*WHAT YOU SHOULD DO*. Given the records below, pull every line with the word "theorem" into the answer.

INPUT MATERIAL Block Start

import Literature.Computability.AlgebraicComplexity.SymmetricCircuitLinCombOutputs
import HarnessLib

/-!
# Symmetric circuits: output-wise linear combinations of two output families (symmetry and size)

Topic `Computability/AlgebraicComplexity`, namespace `Literature.Computability.AlgebraicComplexity`.
Continuation of `SymmetricCircuitLinCombOutputs.lean` (the gadget
`LabelledArithCircuit.LinCombOutputs.circuit` built on a Dawar–Wilsenach labelled circuit `P`
with outputs indexed by `Y₀`, two index maps `l r : Y → Y₀` and constants `a`, `b`; A. Dawar,
G. Wilsenach, *Symmetric Arithmetic Circuits*, Theory of Computing 21 (2025), Defs. 2.2, 3.6,
3.7):

* SYMMETRY (`isAutomorphismExtending_perm`, `isSymmetric_circuit`): an automorphism `π` of `P`
  extending `γ` (Def. 3.6) extends to the gadget by the identity on the constant sources and on
  `sa`, `sb` (constant gates are fixed by every automorphism,
  `IsAutomorphismExtending.apply_eq_self_of_label_const`) and by `ma y ↦ ma (γ • y)`,
  `mb y ↦ mb (γ • y)`, `out y ↦ out (γ • y)` on the output layers, as soon as `l` and `r` are
  `γ`-equivariant (`P.output (l (γ • y)) = P.output (γ • l y) = π (P.output (l y))`); so a
  `Γ`-symmetric `P` (Def. 3.7) with `Γ`-equivariant `l`, `r` gives a `Γ`-symmetric gadget;
* SIZE (`card_gate_le`): at most `|G| + 3 · |Y| + 4` gates;
* the packaged statement `LabelledArithCircuit.IsSymmetric.exists_linCombOutputs` for a
  `Γ`-symmetric circuit with outputs `Y ⊕ Y` (`l = Sum.inl`, `r = Sum.inr`, equivariant for
  Mathlib's sum action `Sum.smul_inl`, `Sum.smul_inr`).

Everything is folklore and proved; nothing here is a named fact.
-/

noncomputable section

open scoped Classical

namespace Literature.Computability.AlgebraicComplexity

open MvPolynomial

universe u v w z z₀

namespace LabelledArithCircuit

namespace LinCombOutputs

variable {K : Type u} {X : Type v} {Y₀ : Type z₀} {Y : Type z} {G : Type w}
  {P : LabelledArithCircuit K X Y₀ G} {l r : Y → Y₀} {a b : K}

/-! ### Symmetry -/

section Symmetry

variable {Γ : Type*} [Group Γ] [MulAction Γ X] [MulAction Γ Y₀] {γ : Γ} {π : Equiv.Perm G}

/-- Constant sources are fixed by the extension `LinCombOutGate.perm π σ` of an automorphism `π`
of `P` (constant gates are fixed by automorphisms, Def. 3.6). [cite: DawarWilsenach2025, Def. 3.6] -/
theorem perm_csrc (hπ : P.IsAutomorphismExtending γ π) (σ : Equiv.Perm Y) (c : K)
    (hc : c ∈ LinComb.cset a b) :
    LinCombOutGate.perm π σ (csrc c hc : Gate P Y a b) = csrc c hc := by
  unfold csrc
  split_ifs with h
  · change LinCombOutGate.old (π h.choose) = LinCombOutGate.old h.choose
    rw [hπ.apply_eq_self_of_label_const h.choose_spec]
  · rfl

variable [MulAction Γ Y]

/-- **Symmetry.** If `π` is an automorphism of `P` extending `γ` and the index maps `l`, `r` are
`γ`-equivariant, then `π` extended by the identity on the constant sources and `sa`, `sb` and by
`γ` on the output layers is an automorphism of the output-wise linear-combination circuit
extending `γ`. [cite: DawarWilsenach2025, Def. 3.6] -/
theorem isAutomorphismExtending_perm (hπ : P.IsAutomorphismExtending γ π)
    (hl : ∀ y, l (γ • y) = γ • l y) (hr : ∀ y, r (γ • y) = γ • r y) :
    (circuit P l r a b).IsAutomorphismExtending γ
      (LinCombOutGate.perm π (MulAction.toPerm γ)) := by
  refine ⟨fun s => ?_, fun s => ?_, fun _ => rfl⟩
  · cases s with
    | old g =>
      change (P.children (π g)).map LinCombOutGate.oldEmb =
        ((P.children g).map LinCombOutGate.oldEmb).map
          (LinCombOutGate.perm π (MulAction.toPerm γ)).toEmbedding
      rw [hπ.children_apply, Finset.map_map, Finset.map_map]
      rfl
    | ncst c => exact (Finset.map_empty _).symm
    | sa =>
      change ({csrc a (LinComb.mem_cset a b).1} : Finset (Gate P Y a b)) =
        ({csrc a (LinComb.mem_cset a b).1} : Finset (Gate P Y a b)).map
          (LinCombOutGate.perm π (MulAction.toPerm γ)).toEmbedding
      rw [Finset.map_singleton, Equiv.coe_toEmbedding, perm_csrc hπ]
    | sb =>
      change ({csrc b (LinComb.mem_cset a b).2} : Finset (Gate P Y a b)) =
        ({csrc b (LinComb.mem_cset a b).2} : Finset (Gate P Y a b)).map
          (LinCombOutGate.perm π (MulAction.toPerm γ)).toEmbedding
      rw [Finset.map_singleton, Equiv.coe_toEmbedding, perm_csrc hπ]
    | ma y =>
      change ({LinCombOutGate.sa, LinCombOutGate.old (P.output (l (γ • y)))} :
          Finset (Gate P Y a b)) =
        ({LinCombOutGate.sa, LinCombOutGate.old (P.output (l y))} : Finset (Gate P Y a b)).map
          (LinCombOutGate.perm π (MulAction.toPerm γ)).toEmbedding
      rw [Finset.map_insert, Finset.map_singleton, Equiv.coe_toEmbedding, hl, hπ.output_smul]
      rfl
    | mb y =>
      change ({LinCombOutGate.sb, LinCombOutGate.old (P.output (r (γ • y)))} :
          Finset (Gate P Y a b)) =
        ({LinCombOutGate.sb, LinCombOutGate.old (P.output (r y))} : Finset (Gate P Y a b)).map
          (LinCombOutGate.perm π (MulAction.toPerm γ)).toEmbedding
      rw [Finset.map_insert, Finset.map_singleton, Equiv.coe_toEmbedding, hr, hπ.output_smul]
      rfl
    | out y =>
      change ({LinCombOutGate.ma (γ • y), LinCombOutGate.mb (γ • y)} : Finset (Gate P Y a b)) =
        ({LinCombOutGate.ma y, LinCombOutGate.mb y} : Finset (Gate P Y a b)).map
          (LinCombOutGate.perm π (MulAction.toPerm γ)).toEmbedding
      rw [Finset.map_insert, Finset.map_singleton]
      rfl
  · cases s with
    | old g => exact hπ.label_apply g
    | _ => rfl

/-- A `Γ`-symmetric `P` with `Γ`-equivariant index maps `l`, `r` gives a `Γ`-symmetric
output-wise linear-combination circuit (Def. 3.7). [cite: DawarWilsenach2025, Def. 3.7] -/
theorem isSymmetric_circuit (hsym : P.IsSymmetric Γ) (hl : ∀ (γ : Γ) (y : Y), l (γ • y) = γ • l y)
    (hr : ∀ (γ : Γ) (y : Y), r (γ • y) = γ • r y) : (circuit P l r a b).IsSymmetric Γ := by
  intro γ
  obtain ⟨π, hπ⟩ := hsym γ
  exact ⟨LinCombOutGate.perm π (MulAction.toPerm γ), isAutomorphismExtending_perm hπ (hl γ) (hr γ)⟩

end Symmetry

/-! ### Size -/

/-- **Size.** The output-wise linear-combination circuit has at most `|G| + 3 · |Y| + 4` gates.
[cite: DawarWilsenach2025, Def. 2.2 (size)] -/
theorem card_gate_le [Fintype G] [Fintype Y] :
    Fintype.card (Gate P Y a b) ≤ Fintype.card G + 3 * Fintype.card Y + 4 := by
  rw [Fintype.card_congr LinCombOutGate.equivSum]
  simp only [Fintype.card_sum, Fintype.card_bool]
  have h := LinComb.card_NC_le (P := P) (a := a) (b := b)
  omega

end LinCombOutputs

/-- **Output-wise linear combinations of symmetric circuits.** For any group `Γ` acting on the
variables `X` and on the output indices `Y`: a `Γ`-symmetric labelled circuit `C` over `K`, `X`
with outputs indexed by `Y ⊕ Y` (two equivariant output families `A_y = out_{inl y}`,
`B_y = out_{inr y}`) and constants `a, b ∈ K` yield a `Γ`-symmetric labelled circuit with outputs
indexed by `Y` computing `y ↦ a · A_y + b · B_y`, with at most `|G| + 3 · |Y| + 4` gates
(post-compose with `LinCombOutputs.circuit C Sum.inl Sum.inr a b`; Dawar–Wilsenach Defs. 2.2,
3.6, 3.7). [cite: DawarWilsenach2025, Def. 3.7] -/
theorem IsSymmetric.exists_linCombOutputs {K : Type u} [CommSemiring K] {X : Type v} {Y : Type z}
    {Γ : Type*} [Group Γ] [MulAction Γ X] [MulAction Γ Y] [Fintype Y] {G : Type w} [Fintype G]
    (C : LabelledArithCircuit K X (Y ⊕ Y) G) (hC : C.IsSymmetric Γ) (a b : K) :
    ∃ (G' : Type (max u w z)) (_ : Fintype G') (C' : LabelledArithCircuit K X Y G'),
      C'.IsSymmetric Γ ∧
      (∀ y, C'.eval (C'.output y) =
        MvPolynomial.C a * C.eval (C.output (Sum.inl y)) +
          MvPolynomial.C b * C.eval (C.output (Sum.inr y))) ∧
      Fintype.card G' ≤ Fintype.card G + 3 * Fintype.card Y + 4 :=
  ⟨LinCombOutputs.Gate C Y a b, inferInstance, LinCombOutputs.circuit C Sum.inl Sum.inr a b,
    LinCombOutputs.isSymmetric_circuit hC (fun γ y => (Sum.smul_inl γ y).symm)
      (fun γ y => (Sum.smul_inr γ y).symm),
    LinCombOutputs.eval_output, LinCombOutputs.card_gate_le⟩

end LabelledArithCircuit

end Literature.Computability.AlgebraicComplexity

end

INPUT MATERIAL Block End

*ANSWER TO THE EXERCISE*.
theorem perm_csrc (hπ : P.IsAutomorphismExtending γ π) (σ : Equiv.Perm Y) (c : K)
theorem isAutomorphismExtending_perm (hπ : P.IsAutomorphismExtending γ π)
theorem isSymmetric_circuit (hsym : P.IsSymmetric Γ) (hl : ∀ (γ : Γ) (y : Y), l (γ • y) = γ • l y)
theorem card_gate_le [Fintype G] [Fintype Y] :
theorem IsSymmetric.exists_linCombOutputs {K : Type u} [CommSemiring K] {X : Type v} {Y : Type z}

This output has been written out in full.